**Problem details:**
Spot each line in the data below containing "contains" and copy it.

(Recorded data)
=== Begin Enclosure ===

/-!
# Distance product `≤₃` Negative Triangle (VW–W 2018, Thm. 4.2): the product step, program text

The word-RAM product step `psNT c` of the reduction APSP `≤₃` Negative Triangle
(Vassilevska Williams–Williams, J. ACM 65 (2018), Thm. 1.1, direction (1) `≤₃` (3); in print APSP
`≤₃` distance product (§2 p. 27:8) `≤₃` Negative Triangle (Thm. 4.2, p. 27:14, proof pp. 27:17–18)),
as structured code (`SProg`) for the square-and-multiply driver of
`Literature.Computability.FineGrained.APSPPowerDriver` (contract `APSPPower.ProdSpec`). This module
only contains the *parameters*, the *program text* and the *register conventions*; the semantics is
proved in the sequel modules (`…Query`, `…Search`, `…Step`).

The step computes the codes of `X ⋆ Y` for `n × n` operands with `n^{c+1}`-bounded entries from an
oracle for Negative Triangle, following the printed proof:

* **simultaneous binary search** (proof of Thm. 4.2, p. 27:17: "We will binary search on `[-W, W]`
  for the finite entries of `C` … maintain two `n × n` matrices `S` and `H`"), here in dyadic form:
  a lower bound `lo[i, j]` and the current bit `pw = 2^r`, `K = size (4M + 1)` rounds
  (`Literature.Computability.FineGrained.NegTriStep.lo_step`);
* in each round, the pairs whose searched value lies below the threshold `lo + pw` are exactly the
  pairs on a negative triangle of the tripartite query graph (p. 27:17: "`w(i, k) = A[i, k]`,
  `w(k, j) = B[k, j]` and `w(i, j) = -(S[i, j] + H[i, j])/2`"; the graph `QData.qmat` of
  `…MinPlusToNegativeTriangleGadget`), and they are all found by the **edge-deleting search on
  triples of blocks** of side `L = ⌈n^{1/3}⌉` of the proof of Lemma 4.2 (pp. 27:16–17: "For each
  triple `(I', J', K')` in turn … repeatedly uses Lemma 4.1 to return a negative triangle … removes
  edge `(i, j)` … until `G'` contains no negative triangles, in which case algorithm A moves on to
  the next triple"), a found pair being located inside a detecting triple by **bisection** of the
  row window and then of the column window (in place of the recursive halving of Lemma 4.1,
  pp. 27:14–15; `2 ⌈log₂ L⌉` detection queries instead of `O(1)` amortised, which is immaterial for
  subcubicity);
* every query is rebuilt from scratch (`buildQ`: `9L²` cells, `O(1)` operations each), so that the
  step uses `O(n² log n · log M)` queries of size `3L = O(n^{1/3})` and time `Õ(n^{8/3})`.

Contents: `cubeRt` (the block side) and its elementary properties, the register map (`KRegs`,
`WRegs`), and the programs `cellBody`/`buildQ`/`ask` (one query), `bisRows`/`bisCols`/`markOps`
(locating and deleting a found pair), `search` (one round over all block triples), `loUpd` (the
dyadic update of the lower bounds), `rounds`, `decode` (codes of `X ⋆ Y` from the searched values,
`encode_of_tval`), `setup` and `psNT`.

## References

* V. Vassilevska Williams, R. R. Williams, *Subcubic equivalences between path, matrix, and
  triangle problems*, J. ACM 65 (2018), Art. 27: Thm. 4.2 (p. 27:14; proof pp. 27:17–18),
  Lemma 4.1 (pp. 27:14–15), Lemma 4.2 (p. 27:16; proof pp. 27:16–17). doi:10.1145/3186893
* V. Vassilevska Williams, *On some fine-grained questions in algorithms and complexity*,
  Proc. ICM 2018, §2, Def. 2.1 (fine-grained reductions on the word RAM).
-/

namespace Literature.Computability.FineGrained.NegTriStep

open Cryptography Cryptography.WordRAM Cryptography.WordRAM.SProg Matrix

/-! ## Parameters -/

/-- `n ≤ n³`. [folklore] -/
theorem le_cube (n : ℕ) : n ≤ n * n * n := by
  rcases Nat.eq_zero_or_pos n with rfl | hn
  · simp
  · calc n = 1 * 1 * n := by ring
      _ ≤ n * n * n := Nat.mul_le_mul_right _ (Nat.mul_le_mul hn hn)

/-- There is an `L` with `n ≤ L³`. [folklore] -/
theorem exists_le_cube (n : ℕ) : ∃ L, n ≤ L * L * L := ⟨n, le_cube n⟩

/-- **The block side** `L = ⌈n^{1/3}⌉`: the least `L` with `n ≤ L³` (VW–W 2018, proof of Lemma 4.2
with `a = 2/3`: parts of `n^{1-a} = n^{1/3}` nodes). [folklore] -/
def cubeRt (n : ℕ) : ℕ := Nat.find (exists_le_cube n)

/-- `n ≤ (cubeRt n)³`. [folklore] -/
theorem le_cubeRt_cube (n : ℕ) : n ≤ cubeRt n * cubeRt n * cubeRt n := Nat.find_spec (exists_le_cube n)

/-- Minimality: `L³ < n` for `L < cubeRt n`. [folklore] -/
theorem cube_lt_of_lt_cubeRt {n L : ℕ} (h : L < cubeRt n) : L * L * L < n :=
  Nat.lt_of_not_le (Nat.find_min (exists_le_cube n) h)

/-- `cubeRt n ≤ n`. [folklore] -/
theorem cubeRt_le (n : ℕ) : cubeRt n ≤ n := Nat.find_min' _ (le_cube n)

/-- `1 ≤ cubeRt n` for `1 ≤ n`. [folklore] -/
theorem one_le_cubeRt {n : ℕ} (hn : 1 ≤ n) : 1 ≤ cubeRt n := by
  by_contra h
  have h0 : cubeRt n = 0 := by omega
  have := le_cubeRt_cube n
  rw [h0] at this
  omega

/-- Characterisation: `cubeRt n = L` iff `n ≤ L³` and `L'³ < n` for all `L' < L`. [folklore] -/
theorem cubeRt_eq_iff {n L : ℕ} : cubeRt n = L ↔ n ≤ L * L * L ∧ ∀ L', L' < L → L' * L' * L' < n := by
  unfold cubeRt
  rw [Nat.find_eq_iff]
  simp only [not_le]

/-- The number of blocks per side, `⌈n / L⌉`. [folklore] -/
def nblk (n : ℕ) : ℕ := (n + cubeRt n - 1) / cubeRt n

/-- `nblk n · L ≤ n + L - 1`. [folklore] -/
theorem nblk_mul_le (n : ℕ) : nblk n * cubeRt n ≤ n + cubeRt n - 1 := Nat.div_mul_le_self _ _

/-- A block start lies inside the matrix: `b · L < n` for `b < nblk n` (and `1 ≤ n`). [folklore] -/
theorem blk_mul_lt {n b : ℕ} (hn : 1 ≤ n) (hb : b < nblk n) : b * cubeRt n < n := by
  have h1 := nblk_mul_le n
  have hL := one_le_cubeRt hn
  have : b * cubeRt n + cubeRt n ≤ nblk n * cubeRt n := by
    calc b * cubeRt n + cubeRt n = (b + 1) * cubeRt n := by ring
      _ ≤ nblk n * cubeRt n := Nat.mul_le_mul_right _ hb
  omega

/-- `nblk n ≤ n`. [folklore] -/
theorem nblk_le {n : ℕ} (hn : 1 ≤ n) : nblk n ≤ n := by
  have hL := one_le_cubeRt hn
  unfold nblk
  rw [Nat.div_le_iff_le_mul_add_pred hL]
  have h1 : n ≤ cubeRt n * n := Nat.le_mul_of_pos_left _ hL
  omega

/-- Every index lies in some block: `i / L < nblk n` for `i < n`. [folklore] -/
theorem div_lt_nblk {n i : ℕ} (hn : 1 ≤ n) (hi : i < n) : i / cubeRt n < nblk n :=
  div_lt_blocks (one_le_cubeRt hn) hi

/-- The entry bound `M = n^{c+1}` of the operands handed over by the driver. [folklore] -/
def bndM (c n : ℕ) : ℕ := n ^ (c + 1)

/-- The number of rounds of the binary search, `K = size (4M + 1)` (so that `P = 2^K ≥ 4M + 2`
exceeds every searched value, `tval_lt`). [folklore] -/
def nRounds (c n : ℕ) : ℕ := Nat.size (4 * bndM c n + 1)

/-- The top power of two `P = 2^K`. [folklore] -/
def topP (c n : ℕ) : ℕ := 2 ^ nRounds c n

/-- `4M + 2 ≤ P`. [folklore] -/
theorem four_mul_add_two_le_topP (c n : ℕ) : 4 * bndM c n + 2 ≤ topP c n :=
  Nat.lt_size_self _

/-- `P ≤ 8M + 2`. [folklore] -/
theorem topP_le (c n : ℕ) : topP c n ≤ 8 * bndM c n + 2 := by
  have h : 2 ^ (Nat.size (4 * bndM c n + 1) - 1) ≤ 4 * bndM c n + 1 := by
    have hs : 0 < Nat.size (4 * bndM c n + 1) := Nat.size_pos.2 (by omega)
    exact Nat.lt_size.1 (by omega)
  have hs : 0 < Nat.size (4 * bndM c n + 1) := Nat.size_pos.2 (by omega)
  unfold topP nRounds
  calc 2 ^ Nat.size (4 * bndM c n + 1) = 2 ^ (Nat.size (4 * bndM c n + 1) - 1) * 2 := by
        rw [← pow_succ]; congr 1; omega
    _ ≤ 8 * bndM c n + 2 := by omega

/-- The workspace of one call: the two `n²`-arrays `lo`, `fd`, the query buffer (`9L² + 1` words)
and the two answer words. [folklore] -/
def wspNT (n : ℕ) : ℕ := 2 * (n * n) + 9 * (cubeRt n * cubeRt n) + 3

/-! ## Register conventions

Registers are the cells `< 100` of `merge S H`. The driver hands over `r2 = n`, `r9 = F` (free
pointer), `r16 = pX`, `r17 = pY` and requires `r0 … r11` back unchanged except `r9`. The step
keeps its constants in `r20 … r39` (`KRegs`), the block triple and the windows of the current
query in `r42 … r48` (`WRegs`), and uses `r40, r41` (triple counter), `r49` (oracle answer),
`r50 … r52` (bisection), `r60 … r85` (query building) and `r90 … r92` (array sweeps) as
temporaries. -/

/-- **The constant registers** after the setup: `r2 = n`, `r9 = F`, `r16 = pX`, `r17 = pY`
(from the driver), `r20 = M`, `r21 = 2M`, `r22 = 4M`, `r23 = 2 big M + 1` (the code of a
non-edge), `r24 = pw` (the current bit), `r25 = L`, `r26 = 3L`, `r27 = 9L² + 1`, `r28 = nb`,
`r29 = nb²`, `r30 = nb³`, `r31 = pLO = F`, `r32 = pFD = F + n²`, `r33 = pQ = F + 2n²`,
`r34 = pQ + 1`, `r35 = pA = pQ + 9L² + 1`, `r36 = n²`, `r37 = pX + 1`, `r38 = pY + 1`,
`r39 = 9L²`. [folklore] -/
structure KRegs (n F pX pY M L nb pw : ℕ) (S : ℕ → ℕ) : Prop where
  r2 : S 2 = n
  r9 : S 9 = F
  r16 : S 16 = pX
  r17 : S 17 = pY
  r20 : S 20 = M
  r21 : S 21 = 2 * M
  r22 : S 22 = 4 * M
  r23 : S 23 = 2 * big M + 1
  r24 : S 24 = pw
  r25 : S 25 = L
  r26 : S 26 = 3 * L
  r27 : S 27 = 9 * (L * L) + 1
  r28 : S 28 = nb
  r29 : S 29 = nb * nb
  r30 : S 30 = nb * nb * nb
  r31 : S 31 = F
  r32 : S 32 = F + n * n
  r33 : S 33 = F + 2 * (n * n)
  r34 : S 34 = F + 2 * (n * n) + 1
  r35 : S 35 = F + 2 * (n * n) + (9 * (L * L) + 1)
  r36 : S 36 = n * n
  r37 : S 37 = pX + 1
  r38 : S 38 = pY + 1
  r39 : S 39 = 9 * (L * L)

/-- The constant registers survive any change of the registers `≥ 40`. [folklore] -/
theorem KRegs.of_agree {n F pX pY M L nb pw : ℕ} {S S' : ℕ → ℕ} (h : KRegs n F pX pY M L nb pw S)
    (hag : ∀ r, r < 40 → S' r = S r) : KRegs n F pX pY M L nb pw S' := by
  obtain ⟨h2, h9, h16, h17, h20, h21, h22, h23, h24, h25, h26, h27, h28, h29, h30, h31, h32, h33, h34,
    h35, h36, h37, h38, h39⟩ := h
  exact ⟨(hag 2 (by norm_num)).trans h2, (hag 9 (by norm_num)).trans h9,
    (hag 16 (by norm_num)).trans h16, (hag 17 (by norm_num)).trans h17,
    (hag 20 (by norm_num)).trans h20, (hag 21 (by norm_num)).trans h21,
    (hag 22 (by norm_num)).trans h22, (hag 23 (by norm_num)).trans h23,
    (hag 24 (by norm_num)).trans h24, (hag 25 (by norm_num)).trans h25,
    (hag 26 (by norm_num)).trans h26, (hag 27 (by norm_num)).trans h27,
    (hag 28 (by norm_num)).trans h28, (hag 29 (by norm_num)).trans h29,
    (hag 30 (by norm_num)).trans h30, (hag 31 (by norm_num)).trans h31,
    (hag 32 (by norm_num)).trans h32, (hag 33 (by norm_num)).trans h33,
    (hag 34 (by norm_num)).trans h34, (hag 35 (by norm_num)).trans h35,
    (hag 36 (by norm_num)).trans h36, (hag 37 (by norm_num)).trans h37,
    (hag 38 (by norm_num)).trans h38, (hag 39 (by norm_num)).trans h39⟩

/-- Changing the current bit `r24`. [folklore] -/
theorem KRegs.set_pw {n F pX pY M L nb pw pw' : ℕ} {S : ℕ → ℕ} (h : KRegs n F pX pY M L nb pw S) :
    KRegs n F pX pY M L nb pw' (Function.update S 24 pw') := by
  obtain ⟨h2, h9, h16, h17, h20, h21, h22, h23, h24, h25, h26, h27, h28, h29, h30, h31, h32, h33, h34,
    h35, h36, h37, h38, h39⟩ := h
  refine ⟨?_, ?_, ?_, ?_, ?_, ?_, ?_, ?_, ?_, ?_, ?_, ?_, ?_, ?_, ?_, ?_, ?_, ?_, ?_, ?_, ?_, ?_, ?_, ?_⟩ <;>
    simp [*]

/-- **The registers of the current query**: block triple `r42 = bi`, `r43 = bj`, `r44 = bk` and
windows `r45 = rlo`, `r46 = rhi`, `r47 = clo`, `r48 = chi`. [folklore] -/
structure WRegs (bi bj bk rlo rhi clo chi : ℕ) (S : ℕ → ℕ) : Prop where
  r42 : S 42 = bi
  r43 : S 43 = bj
  r44 : S 44 = bk
  r45 : S 45 = rlo
  r46 : S 46 = rhi
  r47 : S 47 = clo
  r48 : S 48 = chi

/-- The query registers survive any change of the other registers. [folklore] -/
theorem WRegs.of_agree {bi bj bk rlo rhi clo chi : ℕ} {S S' : ℕ → ℕ}
    (h : WRegs bi bj bk rlo rhi clo chi S) (hag : ∀ r, 42 ≤ r → r ≤ 48 → S' r = S r) :
    WRegs bi bj bk rlo rhi clo chi S' := by
  obtain ⟨h42, h43, h44, h45, h46, h47, h48⟩ := h
  exact ⟨(hag 42 (by norm_num) (by norm_num)).trans h42, (hag 43 (by norm_num) (by norm_num)).trans h43,
    (hag 44 (by norm_num) (by norm_num)).trans h44, (hag 45 (by norm_num) (by norm_num)).trans h45,
    (hag 46 (by norm_num) (by norm_num)).trans h46, (hag 47 (by norm_num) (by norm_num)).trans h47,
    (hag 48 (by norm_num) (by norm_num)).trans h48⟩

/-! ## The program

### Building and asking one query -/

/-- Decoding the cell number `m = r60` of the query matrix (`3L × 3L`, row-major): `u = m / 3L`,
`v = m mod 3L`, their parts `pu = u / L`, `pv = v / L` and local indices `iu = u mod L`,
`iv = v mod L`, the selector `sel = 3 pu + pv`, and the default code (a non-edge). [folklore] -/
def decodeOps : List OpSpec :=
  [(.div, .dir 62, .dir 60, .dir 26), (.mod, .dir 63, .dir 60, .dir 26),
    (.div, .dir 64, .dir 62, .dir 25), (.mod, .dir 65, .dir 62, .dir 25),
    (.div, .dir 66, .dir 63, .dir 25), (.mod, .dir 67, .dir 63, .dir 25),
    (.mul, .dir 68, .dir 64, .imm 3), (.add, .dir 68, .dir 68, .dir 66),
    (.add, .dir 69, .dir 23, .imm 0)]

=== End Enclosure ===

**The answer:**
only contains the *parameters*, the *program text* and the *register conventions*; the semantics is
  edge `(i, j)` … until `G'` contains no negative triangles, in which case algorithm A moves on to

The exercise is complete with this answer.